import Summits.QuantumFields.YangMills.Theorems.FluctuationComparisonRegPrIntLS2BetaRelativeKeyLemmaTorusHist
import Summits.QuantumFields.YangMills.Theorems.FluctuationComparisonRegPrIntLS2BetaRelativeKeyLemmaSuppliers
import HarnessLib

/-!
# S2β · letter (D♮)∕(D-stage) REL-TEL, the (C)-half — ★★★ THE WINDOW-FREE RELATIVE KEY LEMMA TOWER IN STAGE-GAUGE CURRENCY:
# ✓∕⧗`relKeyLemma_torus_hist` at the pair `(g 0 • U, g₀ 0 • U₀)` with the three LOCAL SUPPLIERS of ✓∕⧗`…RelativeKeyLemmaSuppliers` plugged in, the towers
# rewritten level by level by the stage-gauge commutation `M^j(g 0 • X) = g j • M^jX` ((T3) of px12 g24's `AxStage` ∕ px17 g19's ✓`exists_stageGaugeTower`)

Cell `ym3-torus` (rung R3 = continuum `SU(2)` Yang–Mills on the three-torus — NOT d = 4, NOT infinite volume, NOT a mass gap, NOT Clay).
Width seat «width 10» `ym3-torus-px10` (gen 24), FREE px helper on crux `stmt-QuantumFields-20520`, count-neutral, DEFINITION-FREE; own-risk brick of the px10 lane
(the KEYREL supplier road, UV3-NODE §82.7 (3)).  INPUTS (`SU(N)`, `P.d = 3`, `m ≤ P.m + P.K`): two gauge families `g, g₀` commuting with the `exp[mean log]` tower on `U`,
`U₀` ((T3)); per level `t < m` a history threshold `θ_t` (`PlaqSmall θ_t (g t • M^tU)`, `((d+2)L)²θ_t ≤ 1∕800`, guard) and a background size `0 < θ₀,t ≤ θ_t`
(`PlaqSmall θ₀,t (g₀ t • M^tU₀)`).  OUTPUT for every `t ≤ m`, in the DOOR's currency (relative plaquettes `dist1(X₀(∂q)⁻¹·X(∂q))`, chords `dist1(X b·X₀ b⁻¹)`):
`A_t ≤ exp(Σ_{i<m} θ-linear) · ((√L)^t·A_0 + Σ_{s<t}(√L)^{t−1−s}·qd_s·B_s)`, `qd_s = (1.4·10⁶((d+2)L)²θ_s·cWβ_s + 7·10⁵((d+2)L)²θ₀,s·(d+2)L + 5L³θ₀,s)·√N_b`,
`cWβ_s = ((d+2)L)²∕4·2θ₀,s·((d+2)L+2)` — so `qd_s ∝ θ₀,s`; NO window, NO sup-closeness of the two towers.
* ★★★ `relKeyLemma_torus_gauged`.

HONEST SCOPE.  Instantiation + per-summand rewriting; nothing of Bałaban's renormalisation analysis asserted; the thresholds, the BKG-tower letter, KEYREL, (H♭♭), (D-stage),
GAP♯∘ (`stub_uniformFibreGapOrbit`), S2β, crux 20520 and `YM3TorusSU2` are NOT proved; no registered stub is closed; the Yang–Mills mass gap is NOT proved.  Sorry-free,
axioms standard.  References: T. Bałaban, CMP **98** (1985) 17–51 [Balaban1985Averaging] ((19) p.21); CMP **99** (1985) 75–102 [Balaban1985RegularSpaces] (Lemma 1 p.79);
CMP **109** (1987) 249–301 [Balaban1987RG1] ((0.4) p.253).
-/

set_option autoImplicit false

noncomputable section

namespace Summit.QuantumFields.YangMills.Theorems.FluctuationComparisonRegPrIntLS2BetaRelativeKeyLemmaTorusGauged

open Finset
open Literature.MathematicalPhysics.QuantumFieldTheory.Balaban1983to89
open T4Continuum BlockAveraging AveragingRT
open T4TiltOscillation (bdev)
open ExpMeanLog (expMeanLogSU deltaSU)
open Summit.QuantumFields.YangMills.Theorems.FluctuationComparisonRegPrIntLS2BetaRelativeKeyLemmaTorusHist (relKeyLemma_torus_hist)
open Summit.QuantumFields.YangMills.Theorems.FluctuationComparisonRegPrIntLS2BetaRelativeKeyLemmaSuppliers (loop_supplier_SU axial_supplier stair_supplier)
open Summit.QuantumFields.YangMills.Theorems.FluctuationComparisonRegPrIntLS2BetaRelativeStokes (dist1_mul_inv_eq_rel)

variable {P : Params} {n : Type*} [Fintype n] [DecidableEq n] [Nonempty n]

/-- The per-level chord coefficient `qd_s` of the tower bound is nonnegative. [folklore] -/
theorem coef_nonneg (θ θ₀ : ℕ → ℝ) (s : ℕ) (hθ : 0 ≤ θ s) (hθ₀ : 0 ≤ θ₀ s) :
    0 ≤ ((1400000 * ((((P.d + 2) * P.L : ℕ) : ℝ) ^ 2 * θ s)) * ((((P.d + 2) * P.L : ℕ) : ℝ) ^ 2 / 4 * (2 * θ₀ s * ((((P.d + 2) * P.L : ℕ) : ℝ) + 2))) + (700000 * ((((P.d + 2) * P.L : ℕ) : ℝ) ^ 2 * θ₀ s)) * (((P.d + 2) * P.L : ℕ) : ℝ) + 5 * (P.L : ℝ) ^ 3 * θ₀ s) * √(((3 ^ P.d * P.L ^ P.d * P.d : ℕ) : ℝ) * ((3 ^ P.d * P.d ^ 2 : ℕ) : ℝ)) := by
  positivity

set_option maxHeartbeats 400000 in
/-- ★★★ **THE WINDOW-FREE RELATIVE KEY LEMMA TOWER IN STAGE-GAUGE CURRENCY** (`SU(N)`, `d = 3`; inputs in the module docstring). [cite: Balaban1985Averaging, (19) p.21; Balaban1985RegularSpaces, Lemma 1 p.79] -/
theorem relKeyLemma_torus_gauged (hd : P.d = 3) {m : ℕ} (hm : m ≤ P.m + P.K) (U U₀ : GaugeField P 0 (Matrix.specialUnitaryGroup n ℂ))
    (g g₀ : (j : ℕ) → GaugeTransf P j (Matrix.specialUnitaryGroup n ℂ))
    (h3 : ∀ j, j ≤ m → Averaging.iter (fun k => blockAvg (P := P) (j := k) (expMeanLogSU (n := n))) j (GaugeField.gaugeAct (g 0) U) = GaugeField.gaugeAct (g j) (Averaging.iter (fun k => blockAvg (P := P) (j := k) (expMeanLogSU (n := n))) j U))
    (h3' : ∀ j, j ≤ m → Averaging.iter (fun k => blockAvg (P := P) (j := k) (expMeanLogSU (n := n))) j (GaugeField.gaugeAct (g₀ 0) U₀) = GaugeField.gaugeAct (g₀ j) (Averaging.iter (fun k => blockAvg (P := P) (j := k) (expMeanLogSU (n := n))) j U₀))
    (θ θ₀ : ℕ → ℝ) (hθ₀0 : ∀ t, 0 < θ₀ t) (hθ₀θ : ∀ t, θ₀ t ≤ θ t)
    (hθ : ∀ t, t < m → (((P.d + 2) * P.L : ℕ) : ℝ) ^ 2 * θ t ≤ 1 / 800) (hδ : ∀ t, t < m → (((P.d + 2) * P.L : ℕ) : ℝ) ^ 2 / 4 * θ t < deltaSU n)
    {X : ℝ} (hX : Real.exp (∑ i ∈ range m, (26 * ((((P.d + 2) * P.L : ℕ) : ℝ) ^ 2 * θ i) +
          ((1400000 * ((((P.d + 2) * P.L : ℕ) : ℝ) ^ 2 * θ i)) * ((((P.d + 2) * P.L : ℕ) : ℝ) ^ 2 / 4) + (700000 * ((((P.d + 2) * P.L : ℕ) : ℝ) ^ 2 * θ₀ i)) * 0) * √(((3 ^ P.d * P.L ^ P.d * P.d ^ 2 : ℕ) : ℝ) * ((3 ^ P.d * P.d ^ 2 : ℕ) : ℝ)) / Real.sqrt (P.L : ℝ))) ≤ X)
    (hU : ∀ t, t < m → PlaqSmall (θ t) (GaugeField.gaugeAct (g t) (Averaging.iter (fun k => blockAvg (P := P) (j := k) (expMeanLogSU (n := n))) t U))) (hU₀ : ∀ t, t < m → PlaqSmall (θ₀ t) (GaugeField.gaugeAct (g₀ t) (Averaging.iter (fun k => blockAvg (P := P) (j := k) (expMeanLogSU (n := n))) t U₀))) :
    ∀ t, t ≤ m →
      √(∑ q : Plaq P t, dist1 ((GaugeField.plaqHol (GaugeField.gaugeAct (g₀ t) (Averaging.iter (fun k => blockAvg (P := P) (j := k) (expMeanLogSU (n := n))) t U₀)) q)⁻¹ * GaugeField.plaqHol (GaugeField.gaugeAct (g t) (Averaging.iter (fun k => blockAvg (P := P) (j := k) (expMeanLogSU (n := n))) t U)) q) ^ 2) ≤
        X *
          (Real.sqrt (P.L : ℝ) ^ t * √(∑ p : Plaq P 0, dist1 ((GaugeField.plaqHol (GaugeField.gaugeAct (g₀ 0) U₀) p)⁻¹ * GaugeField.plaqHol (GaugeField.gaugeAct (g 0) U) p) ^ 2) +
            ∑ s ∈ range t, Real.sqrt (P.L : ℝ) ^ (t - 1 - s) * (((1400000 * ((((P.d + 2) * P.L : ℕ) : ℝ) ^ 2 * θ s)) * ((((P.d + 2) * P.L : ℕ) : ℝ) ^ 2 / 4 * (2 * θ₀ s * ((((P.d + 2) * P.L : ℕ) : ℝ) + 2))) + (700000 * ((((P.d + 2) * P.L : ℕ) : ℝ) ^ 2 * θ₀ s)) * (((P.d + 2) * P.L : ℕ) : ℝ) + 5 * (P.L : ℝ) ^ 3 * θ₀ s) * √(((3 ^ P.d * P.L ^ P.d * P.d : ℕ) : ℝ) * ((3 ^ P.d * P.d ^ 2 : ℕ) : ℝ)) *
              √(∑ b : PBond P s, dist1 (GaugeField.gaugeAct (g s) (Averaging.iter (fun k => blockAvg (P := P) (j := k) (expMeanLogSU (n := n))) s U) b * (GaugeField.gaugeAct (g₀ s) (Averaging.iter (fun k => blockAvg (P := P) (j := k) (expMeanLogSU (n := n))) s U₀) b)⁻¹) ^ 2))) := by
  classical
  have hlev : ∀ t, t < m → t + 1 ≤ P.m + P.K := fun t ht => by omega
  have hθ0 : ∀ t, 0 ≤ θ t := fun t => (hθ₀0 t).le.trans (hθ₀θ t)
  -- the towers of the gauge-fixed pair are the gauge-fixed towers ((T3)), read on the SMALL per-level statements
  have hUs : ∀ t, t < m → PlaqSmall (θ t) (Averaging.iter (fun k => blockAvg (P := P) (j := k) (expMeanLogSU (n := n))) t (GaugeField.gaugeAct (g 0) U)) := fun t ht => by rw [h3 t ht.le]; exact hU t ht
  have hU₀s : ∀ t, t < m → PlaqSmall (θ₀ t) (Averaging.iter (fun k => blockAvg (P := P) (j := k) (expMeanLogSU (n := n))) t (GaugeField.gaugeAct (g₀ 0) U₀)) := fun t ht => by rw [h3' t ht.le]; exact hU₀ t ht
  -- ### the window-free relative key lemma at the pair, the three local suppliers plugged in
  have HK := relKeyLemma_torus_hist (P := P) (n := n) hd hm (GaugeField.gaugeAct (g 0) U) (GaugeField.gaugeAct (g₀ 0) U₀) θ θ₀
    (fun t => (((P.d + 2) * P.L : ℕ) : ℝ) ^ 2 / 4 * (2 * θ₀ t * ((((P.d + 2) * P.L : ℕ) : ℝ) + 2))) (fun _ => (((P.d + 2) * P.L : ℕ) : ℝ) ^ 2 / 4) (fun _ => (((P.d + 2) * P.L : ℕ) : ℝ)) (fun _ => 0)
    (fun t _ => (hθ₀0 t).le) (fun t _ => hθ₀θ t) hθ hδ hUs hU₀s
    (fun t Q => (((P.d + 2) * P.L : ℕ) : ℝ) ^ 2 / 4 *
      (∑ q ∈ Finset.univ.filter (fun q : Plaq P t => ∀ κ, blockOf q.src κ = Q.src κ ∨ blockOf q.src κ = Q.src κ + 1 ∨ blockOf q.src κ = Q.src κ - 1), dist1 ((GaugeField.plaqHol (Averaging.iter (fun k => blockAvg (P := P) (j := k) (expMeanLogSU (n := n))) t (GaugeField.gaugeAct (g₀ 0) U₀)) q)⁻¹ * GaugeField.plaqHol (Averaging.iter (fun k => blockAvg (P := P) (j := k) (expMeanLogSU (n := n))) t (GaugeField.gaugeAct (g 0) U)) q) +
        2 * θ₀ t * (((((P.d + 2) * P.L : ℕ) : ℝ) + 2) * ∑ c ∈ Finset.univ.filter (fun c : PBond P t => ∀ κ, blockOf c.src κ = Q.src κ ∨ blockOf c.src κ = Q.src κ + 1 ∨ blockOf c.src κ = Q.src κ - 1), dist1 (bdev (Averaging.iter (fun k => blockAvg (P := P) (j := k) (expMeanLogSU (n := n))) t (GaugeField.gaugeAct (g 0) U)) (Averaging.iter (fun k => blockAvg (P := P) (j := k) (expMeanLogSU (n := n))) t (GaugeField.gaugeAct (g₀ 0) U₀)) c))))
    (fun t Q => (((P.d + 2) * P.L : ℕ) : ℝ) * ∑ c ∈ Finset.univ.filter (fun c : PBond P t => ∀ κ, blockOf c.src κ = Q.src κ ∨ blockOf c.src κ = Q.src κ + 1 ∨ blockOf c.src κ = Q.src κ - 1), dist1 (bdev (Averaging.iter (fun k => blockAvg (P := P) (j := k) (expMeanLogSU (n := n))) t (GaugeField.gaugeAct (g 0) U)) (Averaging.iter (fun k => blockAvg (P := P) (j := k) (expMeanLogSU (n := n))) t (GaugeField.gaugeAct (g₀ 0) U₀)) c))
    (fun t _ Q => by
      have h1 : 0 ≤ ∑ q ∈ Finset.univ.filter (fun q : Plaq P t => ∀ κ, blockOf q.src κ = Q.src κ ∨ blockOf q.src κ = Q.src κ + 1 ∨ blockOf q.src κ = Q.src κ - 1), dist1 ((GaugeField.plaqHol (Averaging.iter (fun k => blockAvg (P := P) (j := k) (expMeanLogSU (n := n))) t (GaugeField.gaugeAct (g₀ 0) U₀)) q)⁻¹ * GaugeField.plaqHol (Averaging.iter (fun k => blockAvg (P := P) (j := k) (expMeanLogSU (n := n))) t (GaugeField.gaugeAct (g 0) U)) q) :=
        Finset.sum_nonneg fun _ _ => GaugeGroup.dist1_nonneg _
      have h2 : 0 ≤ ∑ c ∈ Finset.univ.filter (fun c : PBond P t => ∀ κ, blockOf c.src κ = Q.src κ ∨ blockOf c.src κ = Q.src κ + 1 ∨ blockOf c.src κ = Q.src κ - 1), dist1 (bdev (Averaging.iter (fun k => blockAvg (P := P) (j := k) (expMeanLogSU (n := n))) t (GaugeField.gaugeAct (g 0) U)) (Averaging.iter (fun k => blockAvg (P := P) (j := k) (expMeanLogSU (n := n))) t (GaugeField.gaugeAct (g₀ 0) U₀)) c) := Finset.sum_nonneg fun _ _ => GaugeGroup.dist1_nonneg _
      have h3 := (hθ₀0 t).le
      positivity)
    (fun t _ Q => by
      have h2 : 0 ≤ ∑ c ∈ Finset.univ.filter (fun c : PBond P t => ∀ κ, blockOf c.src κ = Q.src κ ∨ blockOf c.src κ = Q.src κ + 1 ∨ blockOf c.src κ = Q.src κ - 1), dist1 (bdev (Averaging.iter (fun k => blockAvg (P := P) (j := k) (expMeanLogSU (n := n))) t (GaugeField.gaugeAct (g 0) U)) (Averaging.iter (fun k => blockAvg (P := P) (j := k) (expMeanLogSU (n := n))) t (GaugeField.gaugeAct (g₀ 0) U₀)) c) := Finset.sum_nonneg fun _ _ => GaugeGroup.dist1_nonneg _
      positivity)
    (fun t _ => by have := (hθ₀0 t).le; positivity) (fun _ _ => by positivity) (fun _ _ => by positivity) (fun _ _ => le_rfl)
    (fun t ht Q c hc i => loop_supplier_SU (hlev t ht) _ _ (hθ₀0 t).le (hU₀s t ht) Q c hc i)
    (fun t ht Q c hc => axial_supplier (hlev t ht) _ _ Q c hc)
    (fun t ht Q i => stair_supplier (hlev t ht) _ _ Q i)
    (fun t _ Q => le_of_eq (by ring))
    (fun t _ Q => by simp)
  intro t ht
  -- ### the two sides in stage-gauge currency (per summand: small rewrites only)
  have hA : ∀ s, s ≤ m →
      √(∑ p, dist1 ((GaugeField.plaqHol (Averaging.iter (fun k => blockAvg (P := P) (j := k) (expMeanLogSU (n := n))) s (GaugeField.gaugeAct (g₀ 0) U₀)) p)⁻¹ * GaugeField.plaqHol (Averaging.iter (fun k => blockAvg (P := P) (j := k) (expMeanLogSU (n := n))) s (GaugeField.gaugeAct (g 0) U)) p) ^ 2) =
        √(∑ q, dist1 ((GaugeField.plaqHol (GaugeField.gaugeAct (g₀ s) (Averaging.iter (fun k => blockAvg (P := P) (j := k) (expMeanLogSU (n := n))) s U₀)) q)⁻¹ * GaugeField.plaqHol (GaugeField.gaugeAct (g s) (Averaging.iter (fun k => blockAvg (P := P) (j := k) (expMeanLogSU (n := n))) s U)) q) ^ 2) := fun s hs =>
    congrArg Real.sqrt (Finset.sum_congr rfl fun p _ => by rw [h3 s hs, h3' s hs])
  have hBq : ∀ s, s ≤ m →
      √(∑ c, dist1 (bdev (Averaging.iter (fun k => blockAvg (P := P) (j := k) (expMeanLogSU (n := n))) s (GaugeField.gaugeAct (g 0) U)) (Averaging.iter (fun k => blockAvg (P := P) (j := k) (expMeanLogSU (n := n))) s (GaugeField.gaugeAct (g₀ 0) U₀)) c) ^ 2) = √(∑ b, dist1 (GaugeField.gaugeAct (g s) (Averaging.iter (fun k => blockAvg (P := P) (j := k) (expMeanLogSU (n := n))) s U) b * (GaugeField.gaugeAct (g₀ s) (Averaging.iter (fun k => blockAvg (P := P) (j := k) (expMeanLogSU (n := n))) s U₀) b)⁻¹) ^ 2) := fun s hs =>
    congrArg Real.sqrt (Finset.sum_congr rfl fun b _ => by rw [bdev, ← dist1_mul_inv_eq_rel, h3 s hs, h3' s hs])
  have hSum : ∀ s ∈ range t, Real.sqrt (P.L : ℝ) ^ (t - 1 - s) * (((1400000 * ((((P.d + 2) * P.L : ℕ) : ℝ) ^ 2 * θ s)) * ((((P.d + 2) * P.L : ℕ) : ℝ) ^ 2 / 4 * (2 * θ₀ s * ((((P.d + 2) * P.L : ℕ) : ℝ) + 2))) + (700000 * ((((P.d + 2) * P.L : ℕ) : ℝ) ^ 2 * θ₀ s)) * (((P.d + 2) * P.L : ℕ) : ℝ) + 5 * (P.L : ℝ) ^ 3 * θ₀ s) * √(((3 ^ P.d * P.L ^ P.d * P.d : ℕ) : ℝ) * ((3 ^ P.d * P.d ^ 2 : ℕ) : ℝ)) *
        √(∑ c, dist1 (bdev (Averaging.iter (fun k => blockAvg (P := P) (j := k) (expMeanLogSU (n := n))) s (GaugeField.gaugeAct (g 0) U)) (Averaging.iter (fun k => blockAvg (P := P) (j := k) (expMeanLogSU (n := n))) s (GaugeField.gaugeAct (g₀ 0) U₀)) c) ^ 2)) =
      Real.sqrt (P.L : ℝ) ^ (t - 1 - s) * (((1400000 * ((((P.d + 2) * P.L : ℕ) : ℝ) ^ 2 * θ s)) * ((((P.d + 2) * P.L : ℕ) : ℝ) ^ 2 / 4 * (2 * θ₀ s * ((((P.d + 2) * P.L : ℕ) : ℝ) + 2))) + (700000 * ((((P.d + 2) * P.L : ℕ) : ℝ) ^ 2 * θ₀ s)) * (((P.d + 2) * P.L : ℕ) : ℝ) + 5 * (P.L : ℝ) ^ 3 * θ₀ s) * √(((3 ^ P.d * P.L ^ P.d * P.d : ℕ) : ℝ) * ((3 ^ P.d * P.d ^ 2 : ℕ) : ℝ)) * √(∑ b, dist1 (GaugeField.gaugeAct (g s) (Averaging.iter (fun k => blockAvg (P := P) (j := k) (expMeanLogSU (n := n))) s U) b * (GaugeField.gaugeAct (g₀ s) (Averaging.iter (fun k => blockAvg (P := P) (j := k) (expMeanLogSU (n := n))) s U₀) b)⁻¹) ^ 2)) := fun s hs => by
    have hs' : s ≤ m := by have := Finset.mem_range.mp hs; omega
    rw [hBq s hs']
  calc √(∑ q, dist1 ((GaugeField.plaqHol (GaugeField.gaugeAct (g₀ t) (Averaging.iter (fun k => blockAvg (P := P) (j := k) (expMeanLogSU (n := n))) t U₀)) q)⁻¹ * GaugeField.plaqHol (GaugeField.gaugeAct (g t) (Averaging.iter (fun k => blockAvg (P := P) (j := k) (expMeanLogSU (n := n))) t U)) q) ^ 2)
      ≤ _ := (hA t ht).symm.le.trans (HK t ht)
    _ = _ := congrArg₂ (· * ·) rfl (congrArg₂ (· + ·) rfl (Finset.sum_congr rfl hSum))
    _ ≤ _ := mul_le_mul_of_nonneg_right hX (add_nonneg (mul_nonneg (pow_nonneg (Real.sqrt_nonneg _) _) (Real.sqrt_nonneg _))
        (Finset.sum_nonneg fun s _ => mul_nonneg (pow_nonneg (Real.sqrt_nonneg _) _)
          (mul_nonneg (coef_nonneg θ θ₀ s (hθ0 s) (hθ₀0 s).le) (Real.sqrt_nonneg _))))

end Summit.QuantumFields.YangMills.Theorems.FluctuationComparisonRegPrIntLS2BetaRelativeKeyLemmaTorusGauged

end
▬▬▬
INSTRUCTIONS TO FOLLOW:
Copy out exactly the lines that begin at the one with "rw [hBq s hs']" and end at the close of the material above; nothing else belongs in the answer.

ANSWER BOX:
    rw [hBq s hs']
  calc √(∑ q, dist1 ((GaugeField.plaqHol (GaugeField.gaugeAct (g₀ t) (Averaging.iter (fun k => blockAvg (P := P) (j := k) (expMeanLogSU (n := n))) t U₀)) q)⁻¹ * GaugeField.plaqHol (GaugeField.gaugeAct (g t) (Averaging.iter (fun k => blockAvg (P := P) (j := k) (expMeanLogSU (n := n))) t U)) q) ^ 2)
      ≤ _ := (hA t ht).symm.le.trans (HK t ht)
    _ = _ := congrArg₂ (· * ·) rfl (congrArg₂ (· + ·) rfl (Finset.sum_congr rfl hSum))
    _ ≤ _ := mul_le_mul_of_nonneg_right hX (add_nonneg (mul_nonneg (pow_nonneg (Real.sqrt_nonneg _) _) (Real.sqrt_nonneg _))
        (Finset.sum_nonneg fun s _ => mul_nonneg (pow_nonneg (Real.sqrt_nonneg _) _)
          (mul_nonneg (coef_nonneg θ θ₀ s (hθ0 s) (hθ₀0 s).le) (Real.sqrt_nonneg _))))

end Summit.QuantumFields.YangMills.Theorems.FluctuationComparisonRegPrIntLS2BetaRelativeKeyLemmaTorusGauged

end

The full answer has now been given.